Problem requirements:
Look through the data below and report how many lines include "everywhere". Only the number should be given.

Data records:

import Literature.NumberTheory.DiophantineGeometry.FunctionFieldHurwitzTame
import Mathlib.RingTheory.Artinian.Module
import Mathlib.RingTheory.Valuation.LocalSubring
import HarnessLib

/-!
# Unramifiedness read off from affine charts with reduced finite fibres; `F = K(t)`

Topic: `Literature/NumberTheory/DiophantineGeometry`. The commutative algebra linking a finite étale
cover `Y → ℙ¹_K` (`K` algebraically closed) to the function-field statement
`adjoin_simple_eq_top_of_unramified` of `FunctionFieldHurwitzTame` (an everywhere unramified
`t ∉ K` generates the algebraic function field `F/K`). For a place `P` of `F/K` and a subalgebra
`B ⊆ 𝒪_P` with `Frac B = F` ("an affine chart of `Y` containing the centre of `P`") and an element
`ϖ ∈ B ∩ 𝔪_P` whose fibre ring `B/ϖB` is **reduced and Artinian** ("the fibre of the chart over
`ϖ = 0` is finite étale over `K`"), we prove `v_P(ϖ) = 1` (`PlaceOver.ord_eq_one_of_isReduced`):
the prime `𝔮 = 𝔪_P ∩ B` is one of the finitely many maximal ideals of `B` over `ϖ`, the reduced
Artinian `B/ϖB` splits off the factor `B/𝔮` (`IsArtinianRing.equivPi`), giving `s ∉ 𝔮` with
`s 𝔮 ⊆ ϖ B`, i.e. `𝔮 B_𝔮 = ϖ B_𝔮` — so `B_𝔮` is a discrete valuation ring with parameter `ϖ`
dominated by `𝒪_P` inside `F = Frac B`, hence equal to it; we run this argument directly on
orders: every `0 ≠ x ∈ B` has `v_P(ϖ) ∣ v_P(x)` (peel off `ϖ` while `x ∈ 𝔮`), and a uniformizer of
`P` is a quotient of elements of `B`. Consequently (`adjoin_simple_eq_top_of_charts`): if `t ∉ K`
lies in a chart `B₀` seen by every place where `t` is finite, `t⁻¹` in a chart `B₁` seen by every
pole of `t`, and all the fibre rings `B₀/(t - c)`, `c ∈ K`, and `B₁/(t⁻¹)` are reduced Artinian, then
`t` is unramified everywhere and **`F = K(t)`** (Riemann–Hurwitz, `FunctionFieldHurwitzTame`).
Also the integrality lemma feeding "`B ⊆ 𝒪_P`" (`PlaceOver.mem_of_isIntegralElem`: valuation rings
are integrally closed). Everything is proved; no named facts.

## References

* H. Stichtenoth, *Algebraic Function Fields and Codes*, 2nd ed., GTM 254 (2009): Thm. 1.1.6,
  Thm. 1.1.13, Prop. 3.2.9, Thm. 3.5.1. [Stichtenoth2009]
* A. Grothendieck, M. Raynaud, SGA 1, Exp. I Cor. 9.11, Exp. XI Prop. 1.1. [SGA1]
-/

noncomputable section

open scoped Classical IntermediateField
open Module

namespace Literature.NumberTheory.DiophantineGeometry.AlgFunctionField

universe u v

variable {K : Type u} {F : Type v} [Field K] [Field F] [Algebra K F]

namespace PlaceOver

/-! ### Integral elements lie in every valuation ring containing the coefficients -/

/-- If `φ : R → F` takes values in `𝒪_P` and `b ∈ F` is integral over `R` through `φ`, then
`b ∈ 𝒪_P` (valuation rings are integrally closed; Stichtenoth Prop. 3.2.9 / Thm. 3.2.6).
[cite: Stichtenoth2009, Prop. 3.2.9] -/
theorem mem_of_isIntegralElem (P : PlaceOver K F) {R : Type*} [CommRing R] (φ : R →+* F)
    (hφ : ∀ r : R, φ r ∈ P.toValuationSubring) {b : F} (hb : φ.IsIntegralElem b) :
    b ∈ P.toValuationSubring := by
  set O := P.toValuationSubring
  obtain ⟨p, hpm, hpb⟩ := hb
  -- transport `p` to a monic polynomial over `𝒪_P`
  let φ' : R →+* O := φ.codRestrict O hφ
  have hφ' : (O.subtype).comp φ' = φ := by ext r; rfl
  have hint : IsIntegral O b := by
    refine ⟨p.map φ', hpm.map φ', ?_⟩
    rw [Polynomial.eval₂_map]
    change Polynomial.eval₂ ((algebraMap O F).comp φ') b p = 0
    have : (algebraMap (↥O) F) = O.subtype := rfl
    rw [this, hφ']
    exact hpb
  obtain ⟨y, hy⟩ := (IsIntegrallyClosed.isIntegral_iff (R := O) (K := F)).1 hint
  rw [← hy]
  exact y.2

/-! ### The order of a parameter whose fibre ring is reduced Artinian -/

/-- **`v_P(ϖ) = 1` when the fibre ring `B/ϖB` is reduced Artinian.** Let `P` be a place of `F/K`,
`B ⊆ 𝒪_P` a `K`-subalgebra of `F` with `Frac B = F`, and `ϖ ∈ B ∩ 𝔪_P`, `ϖ ≠ 0`, such that
`B/ϖB` is reduced and Artinian (for the coordinate ring `B` of an affine chart of a curve finite
étale over `𝔸¹ = Spec K[ϖ]`: the fibre over `ϖ = 0` is finite étale over `K`). Then `v_P(ϖ) = 1`:
the place `P` is unramified over `K(ϖ)`. Proof: the centre `𝔮 = 𝔪_P ∩ B` is a prime over `ϖ`,
hence one of the finitely many maximal ideals `𝔪ᵢ` of the reduced Artinian `B/ϖB ≅ ∏ B/𝔪ᵢ`
(`IsArtinianRing.equivPi`); the idempotent supported at the factor `𝔮` lifts to `s ∈ B ∖ 𝔮` with
`s · 𝔮 ⊆ ϖB` (`𝔮 B_𝔮 = ϖ B_𝔮`). So every `x ∈ 𝔮` satisfies `s x = ϖ x'`, `x' ∈ B`,
`v_P(x') = v_P(x) - v_P(ϖ)`; by induction `v_P(ϖ) ∣ v_P(x)` for all `0 ≠ x ∈ B`, hence on all of
`F^× = (Frac B)^×`, and `v_P` takes the value `1`. (Equivalently: `B_𝔮` is a discrete valuation ring
with parameter `ϖ`, and `𝒪_P ⊇ B_𝔮` with the same fraction field forces `𝒪_P = B_𝔮`,
Stichtenoth Thm. 1.1.6 / Thm. 3.5.1 with `d(P) = e(P) - 1 = 0`.) [cite: Stichtenoth2009, Thm. 3.5.1] -/
theorem ord_eq_one_of_isReduced (P : PlaceOver K F) {B : Subalgebra K F}
    (hBO : ∀ b ∈ B, (b : F) ∈ P.toValuationSubring)
    (hfrac : ∀ f : F, ∃ a ∈ B, ∃ b ∈ B, b ≠ 0 ∧ f * b = a)
    {ϖ : F} (hϖB : ϖ ∈ B) (hϖ0 : ϖ ≠ 0) (hϖP : P.valuation ϖ < 1)
    [IsReduced (B ⧸ Ideal.span {(⟨ϖ, hϖB⟩ : B)})]
    [IsArtinianRing (B ⧸ Ideal.span {(⟨ϖ, hϖB⟩ : B)})] :
    P.ord ϖ = 1 := by
  set O := P.toValuationSubring with hO
  set ϖ' : B := ⟨ϖ, hϖB⟩ with hϖ'
  set I : Ideal B := Ideal.span {ϖ'} with hI
  -- the centre `𝔮 = 𝔪_P ∩ B` of `P` on the chart `B`
  let ψ : B →+* O := (B.val : B →+* F).codRestrict O fun b ↦ hBO b b.2
  set 𝔮 : Ideal B := (IsLocalRing.maximalIdeal O).comap ψ with h𝔮def
  have hmem𝔮 : ∀ b : B, b ∈ 𝔮 ↔ P.valuation (b : F) < 1 := fun b ↦ by
    rw [h𝔮def, Ideal.mem_comap, ValuationSubring.valuation_lt_one_iff]
    rfl
  haveI h𝔮p : 𝔮.IsPrime := Ideal.IsPrime.comap _
  have hord0 : ∀ b : B, b ∉ 𝔮 → P.ord (b : F) = 0 := fun b hb ↦ by
    rw [hmem𝔮, not_lt] at hb
    have h1 : P.valuation (b : F) = 1 := le_antisymm (O.valuation_le_one ⟨b, hBO b b.2⟩) hb
    exact P.ord_eq_zero_of_isUnit (hBO b b.2) ((O.valuation_eq_one_iff _).2 h1)
  have hϖq : ϖ' ∈ 𝔮 := (hmem𝔮 ϖ').2 hϖP
  have hIq : I ≤ 𝔮 := by
    rw [hI, Ideal.span_singleton_le_iff_mem]
    exact hϖq
  -- splitting off the centre in the reduced Artinian fibre: `s ∉ 𝔮` with `s 𝔮 ⊆ ϖ B`
  obtain ⟨s, hsq, hs⟩ : ∃ s : B, s ∉ 𝔮 ∧ ∀ x ∈ 𝔮, s * x ∈ I := by
    set Q := B ⧸ I
    have hker : RingHom.ker (Ideal.Quotient.mk I) ≤ 𝔮 := by rwa [Ideal.mk_ker]
    set qb : Ideal Q := 𝔮.map (Ideal.Quotient.mk I) with hqb
    haveI hqbp : qb.IsPrime := Ideal.map_isPrime_of_surjective Ideal.Quotient.mk_surjective hker
    let m₀ : MaximalSpectrum Q := ⟨qb, IsArtinianRing.isMaximal_of_isPrime qb⟩
    set e := IsArtinianRing.equivPi Q
    let sb : Q := e.symm (Pi.single m₀ 1)
    obtain ⟨s, hs⟩ := Ideal.Quotient.mk_surjective sb
    have hmem : ∀ (x : Q) (m : MaximalSpectrum Q), x ∈ m.asIdeal ↔ e x m = 0 := fun x m ↦ by
      rw [IsArtinianRing.equivPi_apply, Ideal.Quotient.eq_zero_iff_mem]
    have hesb : e sb = Pi.single m₀ 1 := e.apply_symm_apply _
    refine ⟨s, ?_, fun x hx ↦ ?_⟩
    · intro hsq
      have h1 : sb ∈ qb := by rw [← hs]; exact Ideal.mem_map_of_mem _ hsq
      have h2 := (hmem sb m₀).1 h1
      rw [hesb, Pi.single_eq_same] at h2
      exact one_ne_zero h2
    · rw [← Ideal.Quotient.eq_zero_iff_mem, map_mul, hs]
      have hxq : Ideal.Quotient.mk I x ∈ qb := Ideal.mem_map_of_mem _ hx
      apply e.injective
      rw [map_mul, map_zero, hesb]
      funext m
      rw [Pi.mul_apply, Pi.zero_apply]
      by_cases hm : m = m₀
      · subst hm
        rw [(hmem _ m₀).1 hxq, mul_zero]
      · rw [Pi.single_eq_of_ne hm, zero_mul]
  have hs0 : (s : F) ≠ 0 := by
    intro h
    apply hsq
    have : s = 0 := Subtype.ext h
    rw [this]
    exact zero_mem _
  have hords : P.ord (s : F) = 0 := hord0 s hsq
  set d := P.ord ϖ with hd
  have hdpos : 0 < d := (P.valuation_lt_one_iff_ord_pos hϖ0).1 hϖP
  -- `v_P(ϖ) ∣ v_P(x)` for every `0 ≠ x ∈ B`
  have key : ∀ n : ℕ, ∀ x : B, (x : F) ≠ 0 → P.ord (x : F) < n → d ∣ P.ord (x : F) := by
    intro n
    induction n with
    | zero =>
        intro x hx0 hlt
        have := P.ord_nonneg_of_mem (hBO x x.2)
        omega
    | succ n ih =>
        intro x hx0 hlt
        by_cases hxq : x ∈ 𝔮
        · -- peel off one `ϖ`: `s x = x' ϖ`
          obtain ⟨x', hx'⟩ := Ideal.mem_span_singleton'.1 (hs x hxq)
          have hF : (s : F) * x = (x' : F) * ϖ := by
            have := congrArg (fun b : B ↦ (b : F)) hx'
            simpa [hϖ'] using this.symm
          have hx'0 : (x' : F) ≠ 0 := by
            intro h0
            rw [h0, zero_mul] at hF
            exact (mul_ne_zero hs0 hx0) hF
          have hordeq : P.ord (x : F) = P.ord (x' : F) + d := by
            have h1 := P.ord_mul_eq hs0 hx0
            rw [hF, P.ord_mul_eq hx'0 hϖ0, hords, zero_add] at h1
            rw [hd]; exact h1.symm
          have hlt' : P.ord (x' : F) < n := by omega
          obtain ⟨k, hk⟩ := ih x' hx'0 hlt'
          exact ⟨k + 1, by rw [hordeq, hk]; ring⟩
        · rw [hord0 x hxq]
          exact dvd_zero d
  have hdvd : ∀ x : B, (x : F) ≠ 0 → d ∣ P.ord (x : F) := fun x hx0 ↦
    key ((P.ord (x : F)).toNat + 1) x hx0 (by have := Int.self_le_toNat (P.ord (x : F)); omega)
  -- a uniformizer of `P` is a quotient of elements of `B`
  set u : F := (P.uniformizer : F) with hu
  have hu1 : P.ord u = 1 := P.ord_uniformizer_eq_one
  have hu0 : u ≠ 0 := P.coe_uniformizer_ne_zero
  obtain ⟨a, haB, b, hbB, hb0, hab⟩ := hfrac u
  have ha0 : a ≠ 0 := by rw [← hab]; exact mul_ne_zero hu0 hb0
  have h1 : P.ord a = 1 + P.ord b := by rw [← hab, P.ord_mul_eq hu0 hb0, hu1]
  have hda := hdvd ⟨a, haB⟩ ha0
  have hdb := hdvd ⟨b, hbB⟩ hb0
  simp only at hda hdb
  have hd1 : d ∣ 1 := by
    have : d ∣ P.ord a - P.ord b := dvd_sub hda hdb
    rwa [h1, add_sub_cancel_right] at this
  exact Int.eq_one_of_dvd_one hdpos.le hd1

end PlaceOver

/-! ### `F = K(t)` from two charts with reduced Artinian fibres -/

section charts

variable [IsAlgClosed K] [IsAlgFunctionField K F]

/-- **Two unramified charts generate the function field.** Let `K` be algebraically closed, `F/K`
an algebraic function field, `t ∈ F ∖ K`, and `B₀ ∋ t`, `B₁ ∋ t⁻¹` two `K`-subalgebras of `F` with
fraction field `F` such that `B₀ ⊆ 𝒪_P` for every place `P` at which `t` is finite and `B₁ ⊆ 𝒪_P`
for every pole `P` of `t` (for the cover `Y → ℙ¹_K`: the coordinate rings of `Y` over the two
standard charts, integral over `K[t]` resp. `K[t⁻¹]`). If all the fibre rings `B₀/(t - c)B₀`,
`c ∈ K`, and `B₁/t⁻¹B₁` are reduced and Artinian (the fibres of `Y` over the closed points of `ℙ¹`
are finite étale over `K`), then `F = K(t)`: by `PlaceOver.ord_eq_one_of_isReduced` every place is
unramified over `K(t)` (`v_P(t - t(P)) = 1` or `v_P(t) = -1`), and an everywhere unramified `t`
generates `F` (`adjoin_simple_eq_top_of_unramified`, the Riemann–Hurwitz count of SGA 1 XI 1.1).
[cite: SGA1, Exp. XI Prop. 1.1 (r = 1)] -/
theorem adjoin_simple_eq_top_of_charts {t : F} (ht : t ∉ Set.range (algebraMap K F))
    (B₀ B₁ : Subalgebra K F)
    (h₀O : ∀ P : PlaceOver K F, t ∈ P.toValuationSubring → ∀ b ∈ B₀, (b : F) ∈ P.toValuationSubring)
    (h₁O : ∀ P : PlaceOver K F, t ∉ P.toValuationSubring → ∀ b ∈ B₁, (b : F) ∈ P.toValuationSubring)
    (h₀frac : ∀ f : F, ∃ a ∈ B₀, ∃ b ∈ B₀, b ≠ 0 ∧ f * b = a)
    (h₁frac : ∀ f : F, ∃ a ∈ B₁, ∃ b ∈ B₁, b ≠ 0 ∧ f * b = a)
    (ht₀ : t ∈ B₀) (ht₁ : t⁻¹ ∈ B₁)
    (h₀fib : ∀ c : K,
      IsReduced (B₀ ⧸ Ideal.span {(⟨t - algebraMap K F c, sub_mem ht₀ (B₀.algebraMap_mem c)⟩ : B₀)}) ∧
      IsArtinianRing (B₀ ⧸ Ideal.span {(⟨t - algebraMap K F c, sub_mem ht₀ (B₀.algebraMap_mem c)⟩ : B₀)}))
    (h₁fib : IsReduced (B₁ ⧸ Ideal.span {(⟨t⁻¹, ht₁⟩ : B₁)}) ∧
      IsArtinianRing (B₁ ⧸ Ideal.span {(⟨t⁻¹, ht₁⟩ : B₁)})) :
    K⟮t⟯ = ⊤ := by
  haveI : IsIntegrallyClosedIn K F := isIntegrallyClosedIn_of_isAlgClosed
  have hrat : ∀ P : PlaceOver K F, P.IsRational := PlaceOver.isRational_of_isAlgClosed
  have ht0 : t ≠ 0 := fun h ↦ ht ⟨0, by rw [h, map_zero]⟩
  refine adjoin_simple_eq_top_of_unramified hrat ht (fun P htP ↦ ?_) (fun P htP ↦ ?_)
  · -- finite place: `ϖ = t - t(P)` on the chart `B₀`
    set c := P.value t
    have hball : t - algebraMap K F c ∈ P.ball 1 := (hrat P).sub_value_mem htP
    have hne : t - algebraMap K F c ≠ 0 := fun e ↦ ht ⟨c, (sub_eq_zero.1 e).symm⟩
    have hlt : P.valuation (t - algebraMap K F c) < 1 :=
      (P.valuation_lt_one_iff_ord_pos hne).2 ((P.mem_ball_iff_le_ord 1 hne).1 hball)
    haveI := (h₀fib c).1
    haveI := (h₀fib c).2
    exact P.ord_eq_one_of_isReduced (h₀O P htP) h₀frac
      (sub_mem ht₀ (B₀.algebraMap_mem c)) hne hlt
  · -- pole: `ϖ = t⁻¹` on the chart `B₁`
    have hinvO : t⁻¹ ∈ P.toValuationSubring := (P.toValuationSubring.mem_or_inv_mem t).resolve_left htP
    have hlt : P.valuation t⁻¹ < 1 := by
      rw [map_inv₀, inv_lt_one₀ (by rwa [(P.valuation).pos_iff])]
      rwa [← not_le, P.toValuationSubring.valuation_le_one_iff]
    haveI := h₁fib.1
    haveI := h₁fib.2
    have h1 : P.ord t⁻¹ = 1 :=
      P.ord_eq_one_of_isReduced (h₁O P htP) h₁frac ht₁ (inv_ne_zero ht0) hlt
    rw [P.ord_inv ht0] at h1
    omega

end charts

end Literature.NumberTheory.DiophantineGeometry.AlgFunctionField

end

Solution to the exercise:
3